Why did the industry pivot to canned beer? The real question should be: Why did it take so long? The only reason most craft beer was primarily available in bottles for all those years is because installing in-house canning lines was prohibitively expensive for smaller brewers; due to several factors, that’s no longer the case, and now even Oregon’s tiniest breweries can offer their stuff inside the best single-serving package money can buy.

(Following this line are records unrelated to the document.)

import Summits.HubbardSuperconductivity.HubbardSuperconductivity.Theorems.AnisotropyChordTransferFibre3RowCXSCells
import Summits.HubbardSuperconductivity.HubbardSuperconductivity.Theorems.AnisotropyChordTransferFibre3N1RowL2N25443

/-!
# Route `AnisotropyChord` / H0 rotor rung, LEVEL 2 row C (KT-2b): the `ν`-column `[25443, 25952]/10⁶` — the X-sum bracket

The `ν`-cell `ν = λ₂/θ² ∈ [0.025443, 0.025952]` (p2's column `colN25443`): the L-uniform bracket of the positive Parseval sum of the
phase-defect moment, ★ `xsN25443` : `RowC.xsCellCheck 128 … (461/100) = true` — for every `L ≥ 128` and every `ν` in the column,
`XSn(L, νθ²) ≤ 461/100` (window `K = 32` pointwise majorants + tail by the column's certified totals `θ⁴S₂ ≤ 3152071673/500000000`,
`θ⁴T10 ≤ 480998141/125000000`; `RowC.xs_cell_sound`; exact-ℚ mirror value 4.5806); one kernel `decide` (≈ 75 s); shared by all `a`-cells
of this column (files `…RowCL2N25443A….lean`).
Prover seat `hubbard-h0-rotor-p1` g28 (route lead); helper for piece A = stmt-HubbardSuperconductivity-23918 of rung 19089
(`--supports`, helper class).  Nothing here proves superconductivity in the Hubbard model; one kernel-certified piece of ONE
conditional reduction (the GM₃ ∀L certificate, Level-2 row C = KT-2b); the rotor TARGET as originally worded stays FALSE (g15 verdict).
Mathlib + the tree only; no sorry.  Generated by p1 g28's rowc/mkfiles.py (HOME/hubbard-h0-rotor-p1/rowc/).
-/

set_option linter.dupNamespace false
set_option autoImplicit false

open Literature.Analysis.ValidatedNumerics

namespace Summit.HubbardSuperconductivity.HubbardSuperconductivity.Theorems.AnisotropyChord.Transfer.Fibre3.L2.KT2b

open L2.N1

/-- ★ the X-sum bracket of the column `colN25443`: `XSn ≤ 461/100` for all `L ≥ 128`, `ν ∈ [25443, 25952]/10⁶` (kernel evaluation of `RowC.xsCellCheck`). -/
theorem xsN25443 :
    RowC.xsCellCheck 128 colN25443.n1 colN25443.n2 colN25443.νd colN25443.Tn colN25443.Td 1000000 colN25443.bS2.2 colN25443.bT10.2
      ((461 : ℚ) / 100) = true := by
  decide +kernel

end Summit.HubbardSuperconductivity.HubbardSuperconductivity.Theorems.AnisotropyChord.Transfer.Fibre3.L2.KT2b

Don’t think canned beers taste as good as bottled ones? You’re mistaken. They taste exactly the same, particularly if you pour the beer into a glass so that you’re not planting your lips onto the mouth of a metal can. In fact, cans prevent spoilage much better than bottles ever could, so chances are awfully good that your fresh, canned beer will taste as close to the brewer’s intentions as possible. (Another happy side effect: Most canned beers have their brewed-on date easily legible on the bottom of the can.)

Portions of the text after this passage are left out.